A store sells televisions for $360 and DVD burners for $270. The entire stock is worth $52,920 and there are a total of 164 televisions and DVD burners combined. How many of each on are there?

Let's call the number of televisions "t" and the number of DVD burners "d".

From the problem, we know that:

- The cost of one television is $360, so the value of t televisions is 360t.
- The cost of one DVD burner is $270, so the value of d DVD burners is 270d.
- The entire stock is worth $52,920, so we can write an equation:

360t + 270d = 52,920

We also know that there are a total of 164 televisions and DVD burners combined, so we can write another equation:

t + d = 164

Now we have two equations with two variables, and we can solve for t and d.

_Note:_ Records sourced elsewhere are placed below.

/-! ### Third branch: one low to the top (`K ≤ 4lo`) -/

/-- **the third branch's torque cost in the floor regime, one low** (`3lo ≤ K ≤ 4lo`, `θ = y`): exhausted middle-low credit
`K·u₁ < (T−6lo)(u₀+u₁)`, exhausted second-branch capacity at `a = 1` (`2K·u₂ ≤ (K(g₁+g₂+g₃)−3lo)(u₀+u₂)`) and `T ≤ T₀` give
`0 ≤ (T₀ − xT)(u₀(T−3lo) + u₁(T−3lo−K) + u₂(T−3lo−2K)₊) − (3lo+3K−T)·xT·u₀`. [this work] -/
theorem tripleWide4_costTopOne (lo K g₁ g₂ g₃ x T : ℝ) (hlo0 : 0 < lo) (hK3R : 3 * lo ≤ K) (hK4 : K ≤ 4 * lo) (hg : lo ≤ K * g₁)
    (h12 : g₁ ≤ g₂) (h13 : g₁ ≤ g₃) (h21 : g₂ < 1) (h31 : g₃ < 1) (hx0 : 0 < x) (hxg : x * (lo + K) ≤ lo + K * g₁)
    (hbr' : K * (g₁ * (1 - g₂) * (1 - g₃) + g₂ * (1 - g₁) * (1 - g₃) + g₃ * (1 - g₁) * (1 - g₂))
      < (T - 6 * lo) * ((1 - g₁) * (1 - g₂) * (1 - g₃) + (g₁ * (1 - g₂) * (1 - g₃) + g₂ * (1 - g₁) * (1 - g₃) + g₃ * (1 - g₁) * (1 - g₂))))
    (hcap2' : 2 * K * (g₁ * g₂ * (1 - g₃) + g₁ * g₃ * (1 - g₂) + g₂ * g₃ * (1 - g₁))
      ≤ (K * (g₁ + g₂ + g₃) - 3 * lo) * ((1 - g₁) * (1 - g₂) * (1 - g₃) + (g₁ * g₂ * (1 - g₃) + g₁ * g₃ * (1 - g₂) + g₂ * g₃ * (1 - g₁))))
    (hTle : T ≤ 3 * lo + K * (g₁ + g₂ + g₃)) :
    0 ≤ (3 * lo + K * (g₁ + g₂ + g₃) - x * T)
        * ((1 - g₁) * (1 - g₂) * (1 - g₃) * (T - 3 * lo)
          + (g₁ * (1 - g₂) * (1 - g₃) + g₂ * (1 - g₁) * (1 - g₃) + g₃ * (1 - g₁) * (1 - g₂)) * (T - (3 * lo + K))
          + (g₁ * g₂ * (1 - g₃) + g₁ * g₃ * (1 - g₂) + g₂ * g₃ * (1 - g₁)) * max (T - (3 * lo + 2 * K)) 0)
      - (3 * lo + 3 * K - T) * (x * T) * ((1 - g₁) * (1 - g₂) * (1 - g₃)) := by
  have hK0 : (0 : ℝ) < K := by linarith
  have hg10 : 0 < g₁ := by
    by_contra hc; push Not at hc
    have : K * g₁ ≤ 0 := mul_nonpos_of_nonneg_of_nonpos hK0.le hc
    linarith
  have hg11 : g₁ < 1 := lt_of_le_of_lt h12 h21
  have hg2 : 0 ≤ g₂ := le_trans hg10.le h12
  have hg3 : 0 ≤ g₃ := le_trans hg10.le h13
  have hg₂K : lo ≤ K * g₂ := le_trans hg (mul_le_mul_of_nonneg_left h12 hK0.le)
  have hg₃K : lo ≤ K * g₃ := le_trans hg (mul_le_mul_of_nonneg_left h13 hK0.le)
  set u0 : ℝ := (1 - g₁) * (1 - g₂) * (1 - g₃) with hu0
  set u1 : ℝ := g₁ * (1 - g₂) * (1 - g₃) + g₂ * (1 - g₁) * (1 - g₃) + g₃ * (1 - g₁) * (1 - g₂) with hu1
  set u2 : ℝ := g₁ * g₂ * (1 - g₃) + g₁ * g₃ * (1 - g₂) + g₂ * g₃ * (1 - g₁) with hu2
  set u3 : ℝ := g₁ * g₂ * g₃ with hu3
  have hu0p : 0 < u0 := mul_pos (mul_pos (by linarith) (by linarith)) (by linarith)
  have hu1n : 0 ≤ u1 := by rw [hu1]; positivity
  have hu2n : 0 ≤ u2 := by
    rw [hu2]
    have : 0 ≤ 1 - g₁ := by linarith
    have : 0 ≤ 1 - g₂ := by linarith
    have : 0 ≤ 1 - g₃ := by linarith
    positivity
  have hu3n : 0 ≤ u3 := by rw [hu3]; positivity
  set W : ℝ := u0 + u1 with hW
  have hWp : 0 < W := by linarith
  have hWne : W ≠ 0 := hWp.ne'
  set T₀ : ℝ := 3 * lo + K * (g₁ + g₂ + g₃) with hT₀
  have hT0p : 0 < T₀ := by
    have := mul_pos hK0 (by linarith : 0 < g₁ + g₂ + g₃); rw [hT₀]; linarith
  have hT0top : T₀ < 3 * lo + 3 * K := by
    have := mul_lt_mul_of_pos_left (by linarith : g₁ + g₂ + g₃ < 3) hK0; rw [hT₀]; linarith
  have hB0 : (0 : ℝ) < lo + K := by linarith
  set D : ℝ := T - 6 * lo with hD
  have hDle : D ≤ K * (g₁ + g₂ + g₃) - 3 * lo := by rw [hD]; rw [hT₀] at hTle; linarith
  have htopAlg : K * u1 < (K * (g₁ + g₂ + g₃) - 3 * lo) * W := by
    have : D * W ≤ (K * (g₁ + g₂ + g₃) - 3 * lo) * W := mul_le_mul_of_nonneg_right hDle hWp.le
    linarith
  have hx1 : x < 1 := by
    have : lo + K * g₁ < lo + K := by have := mul_lt_mul_of_pos_left hg11 hK0; linarith
    by_contra hc; push Not at hc
    have : 1 * (lo + K) ≤ x * (lo + K) := mul_le_mul_of_nonneg_right hc hB0.le
    linarith
  -- the one-low floor capacity of the top (`ltTop_capTop_oneQ`)
  have hxu3 : x * (u0 + u3) ≤ u3 := by
    have h1 := ltTopW_capTop_oneQ lo K g₁ g₂ g₃ hlo0 hK3R hK4 hg hg₂K hg₃K h12 h13 hg11.le h21.le h31.le
      (by have h := htopAlg.le; rw [hW, hu0, hu1] at h; exact h) (by have h := hcap2'; rw [hu0, hu2] at h; exact h)
    rw [← hu0, ← hu3] at h1
    have h2 : x * (lo + K) * (u0 + u3) ≤ (lo + K * g₁) * (u0 + u3) :=
      mul_le_mul_of_nonneg_right hxg (add_nonneg hu0p.le hu3n)
    have h3 : (lo + K) * (x * (u0 + u3)) ≤ (lo + K) * u3 := by linarith
    exact le_of_mul_le_mul_left h3 hB0
  -- the two quadratics: `Ψ₀` (levers `3lo`, `3lo+K`) and `Ψ₊` (also the lever `3lo+2K`)
  set α : ℝ := -(T₀ * (3 * lo * u0 + (3 * lo + K) * u1)) with hα
  set β : ℝ := T₀ * (u0 + u1) + x * (3 * lo * u0 + (3 * lo + K) * u1) - (3 * lo + 3 * K) * x * u0 with hβ
  set κ : ℝ := x * u1 with hκ
  have eΨ : ∀ S : ℝ, (T₀ - x * S) * (u0 * (S - 3 * lo) + u1 * (S - (3 * lo + K))) - (3 * lo + 3 * K - S) * (x * S) * u0
      = α + β * S - κ * S ^ 2 := by
    intro S; rw [hα, hβ, hκ]; ring
  set α' : ℝ := α - T₀ * u2 * (3 * lo + 2 * K) with hα'
  set β' : ℝ := β + T₀ * u2 + x * u2 * (3 * lo + 2 * K) with hβ'
  set κ' : ℝ := κ + x * u2 with hκ'
  have eΨ' : ∀ S : ℝ, (T₀ - x * S) * (u0 * (S - 3 * lo) + u1 * (S - (3 * lo + K)) + u2 * (S - (3 * lo + 2 * K)))
      - (3 * lo + 3 * K - S) * (x * S) * u0 = α' + β' * S - κ' * S ^ 2 := by
    intro S; rw [hα', hβ', hκ', hα, hβ, hκ]; ring
  -- right end `T₀` (with the third lever): the torque identity and the floor capacity
  have hΨ'T0 : 0 ≤ (T₀ - x * T₀) * (u0 * (T₀ - 3 * lo) + u1 * (T₀ - (3 * lo + K)) + u2 * (T₀ - (3 * lo + 2 * K)))
      - (3 * lo + 3 * K - T₀) * (x * T₀) * u0 := by
    have torque : u0 * (T₀ - 3 * lo) + u1 * (T₀ - (3 * lo + K)) + u2 * (T₀ - (3 * lo + 2 * K)) = u3 * (3 * lo + 3 * K - T₀) := by
      rw [hu0, hu1, hu2, hu3, hT₀]; ring
    rw [torque]
    have e : (T₀ - x * T₀) * (u3 * (3 * lo + 3 * K - T₀)) - (3 * lo + 3 * K - T₀) * (x * T₀) * u0
        = T₀ * (3 * lo + 3 * K - T₀) * (u3 - x * (u0 + u3)) := by ring
    rw [e]
    exact mul_nonneg (mul_nonneg hT0p.le (by linarith)) (by linarith)
  -- the gluing point `3lo+2K` (when `T₀ ≥ 3lo+2K`): nonnegative by hand
  have hΨmid : 3 * lo + 2 * K ≤ T₀ →
      0 ≤ (T₀ - x * (3 * lo + 2 * K)) * (u0 * (3 * lo + 2 * K - 3 * lo) + u1 * (3 * lo + 2 * K - (3 * lo + K)))
        - (3 * lo + 3 * K - (3 * lo + 2 * K)) * (x * (3 * lo + 2 * K)) * u0 := by
    intro hmid
    have key0 : (lo + K * g₁) * u0 ≤ K * (1 - g₁) * (2 * u0 + u1) := by
      have e : K * (1 - g₁) * (2 * u0 + u1) - (lo + K * g₁) * u0 = (K - lo) * u0 + K * (1 - g₁) * ((1 - g₂) * (1 - g₃))
          + K * (1 - g₁) * ((g₂ - g₁) * (1 - g₃)) + K * (1 - g₁) * ((g₃ - g₁) * (1 - g₂)) := by
        rw [hu0, hu1]; ring
      have p1 : 0 ≤ (K - lo) * u0 := mul_nonneg (by linarith) hu0p.le
      have p2 : 0 ≤ K * (1 - g₁) * ((1 - g₂) * (1 - g₃)) := mul_nonneg (mul_nonneg hK0.le (by linarith)) (mul_nonneg (by linarith) (by linarith))
      have p3 : 0 ≤ K * (1 - g₁) * ((g₂ - g₁) * (1 - g₃)) := mul_nonneg (mul_nonneg hK0.le (by linarith)) (mul_nonneg (by linarith) (by linarith))
      have p4 : 0 ≤ K * (1 - g₁) * ((g₃ - g₁) * (1 - g₂)) := mul_nonneg (mul_nonneg hK0.le (by linarith)) (mul_nonneg (by linarith) (by linarith))
      linarith
    have e : (T₀ - x * (3 * lo + 2 * K)) * (u0 * (3 * lo + 2 * K - 3 * lo) + u1 * (3 * lo + 2 * K - (3 * lo + K)))
        - (3 * lo + 3 * K - (3 * lo + 2 * K)) * (x * (3 * lo + 2 * K)) * u0
        = K * ((T₀ - x * (3 * lo + 2 * K)) * (2 * u0 + u1) - x * (3 * lo + 2 * K) * u0) := by ring
    rw [e]
    refine mul_nonneg hK0.le ?_
    have hm0 : (0 : ℝ) ≤ 3 * lo + 2 * K := by linarith
    have h20 : 0 ≤ 2 * u0 + u1 := by linarith
    -- `(1−x)(2u0+u1) ≥ x·u0` after multiplying by `lo + K`
    have f1 : x * (lo + K) * u0 ≤ (lo + K * g₁) * u0 := mul_le_mul_of_nonneg_right hxg hu0p.le
    have f2 : K * (1 - g₁) * (2 * u0 + u1) ≤ (1 - x) * (lo + K) * (2 * u0 + u1) := mul_le_mul_of_nonneg_right (by linarith) h20
    have f3 : 0 ≤ (lo + K) * ((1 - x) * (2 * u0 + u1) - x * u0) := by linarith [f1, f2, key0]
    have f4 : 0 ≤ (1 - x) * (2 * u0 + u1) - x * u0 := nonneg_of_mul_nonneg_right (by linarith) hB0
    have f5 : (1 - x) * (3 * lo + 2 * K) ≤ T₀ - x * (3 * lo + 2 * K) := by linarith
    have f6 : (1 - x) * (3 * lo + 2 * K) * (2 * u0 + u1) ≤ (T₀ - x * (3 * lo + 2 * K)) * (2 * u0 + u1) := mul_le_mul_of_nonneg_right f5 h20
    have f7 : 0 ≤ (3 * lo + 2 * K) * ((1 - x) * (2 * u0 + u1) - x * u0) := mul_nonneg hm0 f4
    linarith
  -- left end `τ = 6lo + K·u1/W` (without the third lever): `ltTop_cost0_max`
  set τ : ℝ := 6 * lo + K * u1 / W with hτ
  have hτW : τ * W = 6 * lo * W + K * u1 := by rw [hτ, add_mul, div_mul_cancel₀ _ hWne]
  have hτT : τ ≤ T := by
    have hDW : D * W = T * W - 6 * lo * W := by rw [hD]; ring
    have : τ * W ≤ T * W := by rw [hτW]; linarith
    exact le_of_mul_le_mul_right this hWp
  have hτT0 : τ ≤ T₀ := le_trans hτT hTle
  have hC0 := ltTopW_cost0_max lo K g₁ g₂ g₃ hlo0 hK3R hK4 hg h12 h13 hg11.le h21.le h31.le
  rw [← hu0, ← hu1, ← hW] at hC0
  have hΨτ : 0 ≤ (T₀ - x * τ) * (u0 * (τ - 3 * lo) + u1 * (τ - (3 * lo + K))) - (3 * lo + 3 * K - τ) * (x * τ) * u0 := by
    have e1 : u0 * (τ - 3 * lo) + u1 * (τ - (3 * lo + K)) = 3 * lo * W := by
      have : (u0 * (τ - 3 * lo) + u1 * (τ - (3 * lo + K))) * W = (3 * lo * W) * W := by
        have e : (u0 * (τ - 3 * lo) + u1 * (τ - (3 * lo + K))) * W
            = (τ * W) * (u0 + u1) - (3 * lo * u0 + (3 * lo + K) * u1) * W := by ring
        rw [e, hτW, hW]; ring
      exact mul_right_cancel₀ hWne this
    have e2 : (3 * lo + 3 * K - τ) * W = (3 * K - 3 * lo) * u0 + (2 * K - 3 * lo) * u1 := by
      have e : (3 * lo + 3 * K - τ) * W = (3 * lo + 3 * K) * W - τ * W := by ring
      rw [e, hτW, hW]; ring
    rw [e1]
    have key : 0 ≤ ((T₀ - x * τ) * (3 * lo * W) - (3 * lo + 3 * K - τ) * (x * τ) * u0) * W := by
      have e : ((T₀ - x * τ) * (3 * lo * W) - (3 * lo + 3 * K - τ) * (x * τ) * u0) * W
          = (T₀ - x * τ) * (3 * lo * W ^ 2) - (x * τ) * u0 * ((3 * lo + 3 * K - τ) * W) := by ring
      rw [e, e2]
      set br : ℝ := (3 * K - 3 * lo) * u0 + (2 * K - 3 * lo) * u1 with hbr
      have hbr0 : 0 ≤ br := by
        rw [hbr]; exact add_nonneg (mul_nonneg (by linarith) hu0p.le) (mul_nonneg (by linarith) hu1n)
      have hubr : 0 ≤ u0 * br := mul_nonneg hu0p.le hbr0
      have m1 : T₀ - x * T₀ ≤ T₀ - x * τ := by have := mul_le_mul_of_nonneg_left hτT0 hx0.le; linarith
      have m5 : (T₀ - x * T₀) * (3 * lo * W ^ 2) ≤ (T₀ - x * τ) * (3 * lo * W ^ 2) := mul_le_mul_of_nonneg_right m1 (by positivity)
      have m2 : (x * τ) * u0 * br ≤ (x * T₀) * u0 * br :=
        mul_le_mul_of_nonneg_right (mul_le_mul_of_nonneg_right (mul_le_mul_of_nonneg_left hτT0 hx0.le) hu0p.le) hbr0
      -- `x·u0·br ≤ 3lo(1−x)W²` from `ltTop_cost0_max` and the floor bound
      have f1 : x * (lo + K) * (u0 * br) ≤ (lo + K * g₁) * (u0 * br) := mul_le_mul_of_nonneg_right hxg hubr
      have f2 : (lo + K * g₁) * (u0 * br) ≤ 3 * lo * K * (1 - g₁) * W ^ 2 := by rw [hbr]; exact hC0
      have f3 : 3 * lo * K * (1 - g₁) * W ^ 2 ≤ 3 * lo * ((1 - x) * (lo + K)) * W ^ 2 := by
        have h3 : K * (1 - g₁) ≤ (1 - x) * (lo + K) := by linarith
        have h4 : 0 ≤ 3 * lo * W ^ 2 := by positivity
        have h5 := mul_le_mul_of_nonneg_left h3 h4
        have e1 : 3 * lo * K * (1 - g₁) * W ^ 2 = 3 * lo * W ^ 2 * (K * (1 - g₁)) := by ring
        have e2 : 3 * lo * ((1 - x) * (lo + K)) * W ^ 2 = 3 * lo * W ^ 2 * ((1 - x) * (lo + K)) := by ring
        rw [e1, e2]; exact h5
      have f4 : 0 ≤ (lo + K) * (3 * lo * (1 - x) * W ^ 2 - x * u0 * br) := by
        have e : (lo + K) * (3 * lo * (1 - x) * W ^ 2 - x * u0 * br)
            = 3 * lo * ((1 - x) * (lo + K)) * W ^ 2 - x * (lo + K) * (u0 * br) := by ring
        rw [e]; linarith [f1, f2, f3]
      have f5 : 0 ≤ 3 * lo * (1 - x) * W ^ 2 - x * u0 * br := nonneg_of_mul_nonneg_right f4 hB0
      have m3 : (T₀ - x * T₀) * (3 * lo * W ^ 2) - (x * T₀) * u0 * br = T₀ * (3 * lo * (1 - x) * W ^ 2 - x * u0 * br) := by ring
      have m4 : 0 ≤ T₀ * (3 * lo * (1 - x) * W ^ 2 - x * u0 * br) := mul_nonneg hT0p.le f5
      linarith
    exact nonneg_of_mul_nonneg_left key hWp
  have hκ0 : 0 ≤ κ := by rw [hκ]; exact mul_nonneg hx0.le hu1n
  have hκ'0 : 0 ≤ κ' := by rw [hκ']; exact add_nonneg hκ0 (mul_nonneg hx0.le hu2n)
  by_cases hT2K : T ≤ 3 * lo + 2 * K
  · -- no third lever: `Ψ₀` on `[τ, min(T₀, 3lo+2K)]`
    have hmax : max (T - (3 * lo + 2 * K)) 0 = 0 := max_eq_right (sub_nonpos.2 hT2K)
    rw [hmax, mul_zero, add_zero]
    set S₁ : ℝ := min T₀ (3 * lo + 2 * K) with hS₁
    have hTS₁ : T ≤ S₁ := le_min hTle hT2K
    have hΨS₁ : 0 ≤ (T₀ - x * S₁) * (u0 * (S₁ - 3 * lo) + u1 * (S₁ - (3 * lo + K))) - (3 * lo + 3 * K - S₁) * (x * S₁) * u0 := by
      rcases le_total T₀ (3 * lo + 2 * K) with hle | hle
      · have eS : S₁ = T₀ := min_eq_left hle
        rw [eS]
        have e : (T₀ - x * T₀) * (u0 * (T₀ - 3 * lo) + u1 * (T₀ - (3 * lo + K))) - (3 * lo + 3 * K - T₀) * (x * T₀) * u0
            = ((T₀ - x * T₀) * (u0 * (T₀ - 3 * lo) + u1 * (T₀ - (3 * lo + K)) + u2 * (T₀ - (3 * lo + 2 * K)))
                - (3 * lo + 3 * K - T₀) * (x * T₀) * u0) + (T₀ - x * T₀) * u2 * (3 * lo + 2 * K - T₀) := by ring
        rw [e]
        have hx1' : 0 ≤ T₀ - x * T₀ := by
          have := mul_le_mul_of_nonneg_right hx1.le hT0p.le; linarith
        have t2 : 0 ≤ (T₀ - x * T₀) * u2 * (3 * lo + 2 * K - T₀) := mul_nonneg (mul_nonneg hx1' hu2n) (by linarith)
        linarith
      · have eS : S₁ = 3 * lo + 2 * K := min_eq_right hle
        rw [eS]; exact hΨmid hle
    have h1 : 0 ≤ α + β * τ - κ * τ ^ 2 := by rw [← eΨ τ]; exact hΨτ
    have h2 : 0 ≤ α + β * S₁ - κ * S₁ ^ 2 := by rw [← eΨ S₁]; exact hΨS₁
    have hquad := quad_concave_between hκ0 h1 h2 hτT hTS₁
    rw [eΨ T]; exact hquad
  · -- third lever charged: `Ψ₊` on `[3lo+2K, T₀]`
    push Not at hT2K
    have hmax : max (T - (3 * lo + 2 * K)) 0 = T - (3 * lo + 2 * K) := max_eq_left (sub_nonneg.2 hT2K.le)
    rw [hmax]
    have hmid : 3 * lo + 2 * K ≤ T₀ := le_trans hT2K.le hTle
    have h1 : 0 ≤ α' + β' * (3 * lo + 2 * K) - κ' * (3 * lo + 2 * K) ^ 2 := by
      rw [← eΨ' (3 * lo + 2 * K)]
      have e : (T₀ - x * (3 * lo + 2 * K)) * (u0 * (3 * lo + 2 * K - 3 * lo) + u1 * (3 * lo + 2 * K - (3 * lo + K))
            + u2 * (3 * lo + 2 * K - (3 * lo + 2 * K))) - (3 * lo + 3 * K - (3 * lo + 2 * K)) * (x * (3 * lo + 2 * K)) * u0
          = (T₀ - x * (3 * lo + 2 * K)) * (u0 * (3 * lo + 2 * K - 3 * lo) + u1 * (3 * lo + 2 * K - (3 * lo + K)))
            - (3 * lo + 3 * K - (3 * lo + 2 * K)) * (x * (3 * lo + 2 * K)) * u0 := by ring
      rw [e]; exact hΨmid hmid
    have h2 : 0 ≤ α' + β' * T₀ - κ' * T₀ ^ 2 := by rw [← eΨ' T₀]; exact hΨ'T0
    have hquad := quad_concave_between hκ'0 h1 h2 hT2K.le hTle
    rw [eΨ' T]; exact hquad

Let's solve the second equation for t:

t + d = 164

t = 164 - d

Now we can substitute this expression for t into the first equation:

360t + 270d = 52,920

360(164 - d) + 270d = 52,920

59,040 - 360d + 270d = 52,920

-90d = -6,120

d = 68

So there are 68 DVD burners. We can use the equation we found for t to find the number of televisions:

t = 164 - d

t = 164 - 68

t = 96

So there are 96 televisions.

Check:

- The value of 68 DVD burners at $270 each is 68 x 270 = $18,360.
- The value of 96 televisions at $360 each is 96 x 360 = $34,560.
- The total value is $18,360 + $34,560 = $52,920, as expected.